Will you watch Warren this weekend?
The Berkshire Hathaway Annual meeting, featuring Omaha’s most famous billionaire, Warren Buffett, convenes Saturday at the Century Link Center.
Warren’s an English surname with two origins. Most Warren families had ancestors who came from La Varenne in Normandy. The place name is Gaulish for “sandy soil.”
Other Warren families (along with Warings and Guerins) had ancestors named Warin or Garin, Norman versions of a Germanic word meaning “guard.”
Warren became a first name in the 1700s. In the United States, this was largely in honor of Joseph Warren (1741-1775), a Boston physician who became president of Massachusetts’ Provincial Congress after the colony declared independence in 1774. At the Battle of Bunker Hill in 1775, Warren, a major general, insisted on fighting in the front lines. He was killed, and British soldiers hacked his body beyond recognition.
Warren’s death inspired America’s revolutionary soldiers. Fourteen states (including Iowa and Missouri) have a Warren County named for him.
American parents also named thousands of sons after Warren. In the 1850 census, the first to list all residents by name, 12,997 Americans had Warren as a first name. In Britain in 1851, there were only 314, though the countries had about the same population.
One of Warren’s many namesakes was Warren Gamaliel Bancroft, born in New York in 1835. He later became a respected Methodist minister in Ohio and Wisconsin.
Bancroft and his wife, Sarah, had only daughters. Perhaps that was partly why Sarah’s nephew, G. Tryon Harding of Blooming Grove, Ohio, named his first son Warren Gamaliel Harding in 1865.
In 1880, Warren ranked 89th and slowly declined from there until in 1906 it bottomed out at 144.
It was 108th in 1914, the year Warren Harding was elected to the United States Senate from Ohio, becoming a national leader of the Republican Party.
When Harding was elected president in 1920, the name exploded, with 7,798 babies named Warren in 1921, ranking it 24th.
When Warren Buffett was born in Omaha in 1930, he was one of 2,008 Warrens arriving that year.

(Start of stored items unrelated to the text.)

import Summits.SmoothPoincare4.SmoothPoincare4.Theorems.EntropyRungNoncompactShrinkerGapGradientFlow
import Summits.SmoothPoincare4.SmoothPoincare4.Theorems.EntropyRungNoncompactShrinkerGapCanonicalFlow
import HarnessLib

/-!
# The canonical Ricci flow of a complete gradient shrinking soliton — unconditional
# (crux `EntropyRung.NoncompactShrinkerGap`, stmt-SmoothPoincare4-10868, line `collapsed-ends-usc`,
# lead c15, brick 3 of the printed chain of `ShrinkerSplittingAtInfinity`, stmt-16588)

Naber 2010, Lemma 1.1 / Chow–Lu–Ni 2006, Thm. 4.1 / Bertellotti–Buzano 2025, §2, (2.8): a complete
connected normalised gradient shrinking Ricci soliton `(Mⁿ, g, f)` — `Ric + Hess f = g/2`,
`R + |∇f|² = f`, closed `g.edist`-balls compact — generates

* the GLOBAL gradient flow `θ : ℝ × M → M` of `∇f` (`helper_shrinkerGradientFlow`, W6 p167180:
  completeness of `grad_g f` from `d/dt f(γ) = |∇f|² ≤ f` and the properness of `f`, then the
  tree's flow theory `exists_isMIntegralCurve_of_apriori_isCompact`,
  `exists_contMDiff_globalFlow_of_complete`), with `f` non-decreasing along `θ` and
  `f(θ(t, p)) ≤ eᵗ f(p)` for `t ≥ 0`;
* the CANONICAL ANCIENT RICCI FLOW `g(t) = (1 − t) ψ_t^* g`, `ψ_t = θ(−log(1 − t), ·)`, `t < 1`
  (`helper_shrinkerCanonicalFlow_of`, W7 p168051: `IsRicciFlow` on `Iio 1` by Topping's
  Prop. 1.2.1 `hasDerivWithinAt_val_pullback_family`, `ℒ_{∇f} g = 2 Hess f`, naturality of `Ric`
  under the local diffeomorphisms `ψ_t`), with `g(0) = g`, `∂_t ψ_t = (1−t)⁻¹ ∇f ∘ ψ_t`,
  `Ric_{g(t)} = ψ_t^* Ric_g`, `R_{g(t)} = (1 − t)⁻¹ R_g ∘ ψ_t`, and the TYPE I bound
  `|Rm_g| ≤ C ⇒ |Rm_{g(t)}| ≤ C/(1 − t)` (frame-wise `CurvatureBoundedBy`).

This file only composes the two (`helper_shrinkerCanonicalFlow`). With c14's Munteanu–Wang
curvature bound (`FourShrinker.curvNormSq_bounded`) the flow of a 4-d shrinker with bounded `R` is a
complete Type I ancient solution; with c15's `helper_shrinkerNoncollapsing` it is non-collapsed at
the base scale — the hypotheses of Hamilton–Cheeger–Gromov compactness / Enders–Müller–Topping at
the escaping base points `x_k = ψ_{t_k}(q)`.

## References

* A. Naber, *Noncompact shrinking four solitons with nonnegative curvature*, J. reine angew. Math.
  645 (2010), Lemma 1.1. [Naber2010]
* B. Chow, P. Lu, L. Ni, *Hamilton's Ricci flow*, GSM 77 (2006), Thm. 4.1. [ChowLuNi2006]
* A. Bertellotti, R. Buzano, *Geometric structure of ends of Ricci shrinkers*, arXiv:2508.10790,
  §2, (2.8). [BertellottiBuzano2025]
* P. Topping, *Lectures on the Ricci flow* (2006), Prop. 1.2.1. [Topping2006]
-/

noncomputable section

set_option linter.dupNamespace false

open scoped Manifold ContDiff ENNReal NNReal Topology
open MeasureTheory Set Filter Module
open Literature.Geometry.Lorentzian Literature.Geometry.Riemannian Literature.Geometry.Manifold

namespace Summit.SmoothPoincare4.SmoothPoincare4.Theorems.NoncompactShrinkerGapNoncollapsing

/-- **The canonical ancient Type-I Ricci flow of a complete gradient shrinking soliton**
(Naber 2010, Lemma 1.1; Chow–Lu–Ni 2006, Thm. 4.1): for a complete connected normalised gradient
shrinker `(Mⁿ, g, f)` there are the global gradient flow `θ` of `∇f` (smooth, `θ(0, ·) = id`,
group law, orbits = integral curves of `grad_g f`, `f` non-decreasing along it,
`f(θ(t,p)) ≤ eᵗ f(p)` for `t ≥ 0`) and a Ricci flow `(G, cov)` on `(−∞, 1)` with
`G t = (1 − t) ψ_t^* g`, `ψ_t = θ(−log(1−t), ·)`, `G 0 = g`, `∂_t ψ_t = (1−t)⁻¹ ∇f ∘ ψ_t`,
`Ric_{cov t} = ψ_t^* Ric_g`, `R_{G t} = (1−t)⁻¹ R_g ∘ ψ_t`, and `|Rm_g| ≤ C ⇒ |Rm_{G t}| ≤ C/(1−t)`.
Composition of `helper_shrinkerGradientFlow` (W6) and `helper_shrinkerCanonicalFlow_of` (W7).
[cite: Naber2010, Lemma 1.1] [cite: Topping2006, Prop. 1.2.1] -/
theorem helper_shrinkerCanonicalFlow : ∀ (n : ℕ) (M : Type) [TopologicalSpace M] [T2Space M] [SecondCountableTopology M] [ChartedSpace (EuclideanSpace ℝ (Fin n)) M] [IsManifold (𝓡 n) ∞ M] [ConnectedSpace M] [T3Space M] [MeasurableSpace M] [BorelSpace M] (g : PseudoRiemannianMetric (𝓡 n) ∞ (EuclideanSpace ℝ (Fin n)) (TangentSpace (𝓡 n) : M → Type _)) [g.HasLeviCivita] (f : M → ℝ) (hg : g.IsRiemannian), (∀ (x : M) (r : NNReal), IsCompact {y : M | g.edist hg x y ≤ r}) → ContMDiff (𝓡 n) 𝓘(ℝ, ℝ) ∞ f → (∀ (x : M) (X Y : TangentSpace (𝓡 n) x), g.ricci x X Y + g.hessian f x X Y = (1 / 2 : ℝ) * g.val x X Y) → (∀ x : M, g.scalarCurvature x + g.gradSq f x = f x) → ∃ (θ : ℝ × M → M) (G : ℝ → PseudoRiemannianMetric (𝓡 n) ∞ (EuclideanSpace ℝ (Fin n)) (TangentSpace (𝓡 n) : M → Type _)) (cov : ℝ → CovariantDerivative (𝓡 n) (EuclideanSpace ℝ (Fin n)) (TangentSpace (𝓡 n) : M → Type _)), ContMDiff (𝓘(ℝ, ℝ).prod (𝓡 n)) (𝓡 n) ∞ θ ∧ (∀ p, θ (0, p) = p) ∧ (∀ t s p, θ (t, θ (s, p)) = θ (t + s, p)) ∧ (∀ p, IsMIntegralCurve (fun t ↦ θ (t, p)) (Literature.Geometry.Riemannian.grad g f)) ∧ (∀ p s t, s ≤ t → f (θ (s, p)) ≤ f (θ (t, p))) ∧ (∀ p t, 0 ≤ t → f (θ (t, p)) ≤ Real.exp t * f p) ∧ IsRicciFlow G cov (Set.Iio 1) ∧ (∀ t, t < 1 → (G t).IsRiemannian) ∧ (∀ t, t < 1 → ∀ (u : M) (v w : TangentSpace (𝓡 n) u), (G t).val u v w = (1 - t) * g.val (θ (-Real.log (1 - t), u)) (mfderiv (𝓡 n) (𝓡 n) (fun x ↦ θ (-Real.log (1 - t), x)) u v) (mfderiv (𝓡 n) (𝓡 n) (fun x ↦ θ (-Real.log (1 - t), x)) u w)) ∧ (∀ (u : M) (v w : TangentSpace (𝓡 n) u), (G 0).val u v w = g.val u v w) ∧ (∀ u : M, IsTimeDepMIntegralCurveOn (fun t ↦ θ (-Real.log (1 - t), u)) (fun t x ↦ (1 - t)⁻¹ • Literature.Geometry.Riemannian.grad g f x) (Set.Iio 1)) ∧ (∀ t, t < 1 → ∀ (u : M) (v w : TangentSpace (𝓡 n) u), (cov t).ricci u v w = g.ricci (θ (-Real.log (1 - t), u)) (mfderiv (𝓡 n) (𝓡 n) (fun x ↦ θ (-Real.log (1 - t), x)) u v) (mfderiv (𝓡 n) (𝓡 n) (fun x ↦ θ (-Real.log (1 - t), x)) u w)) ∧ (∀ t, t < 1 → ∀ u : M, (G t).scalarCurvatureWith (cov t) u = (1 - t)⁻¹ * g.scalarCurvature (θ (-Real.log (1 - t), u))) ∧ ∀ C : ℝ, CurvatureBoundedBy g g.leviCivita C → ∀ t, t < 1 → CurvatureBoundedBy (G t) (cov t) (C / (1 - t)) := by
  intro n M _ _ _ _ _ _ _ _ _ g _ f hg hc hf hsol hnorm
  obtain ⟨θ, hθs, hθ0, hθgrp, hθint, hθmono, hθexp⟩ :=
    helper_shrinkerGradientFlow n M g f hg hc hf hsol hnorm
  obtain ⟨G, cov, hflow, hRiem, hval, hval0, htd, hric, hscal, htypeI⟩ :=
    helper_shrinkerCanonicalFlow_of n M g f hg hf hsol θ hθs hθ0 hθgrp hθint
  exact ⟨θ, G, cov, hθs, hθ0, hθgrp, hθint, hθmono, hθexp, hflow, hRiem, hval, hval0, htd, hric,
    hscal, htypeI⟩

end Summit.SmoothPoincare4.SmoothPoincare4.Theorems.NoncompactShrinkerGapNoncollapsing

end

The name continued to slowly fall until 1961, when it was bumped up by Warren Beatty’s Golden Globe-nominated performance in “Splendor in the Grass.” Though its decline resumed in 1964, Beatty’s fame helped keep Warren among the top 200 until 1972.
Warren bottomed out in 2005 at 551st place, when 434 were born. By 2012, it inched up with 574 newborn Warrens, ranking it 473rd.
Buffett’s well-publicized friendship with Bill Gates, unorthodox views on taxing the rich, and superstar financial guru fame combine to make him one of the most popular 83-year-olds with younger Americans. Perhaps some of those new little Warrens are also being named after the Betty White of billionaires.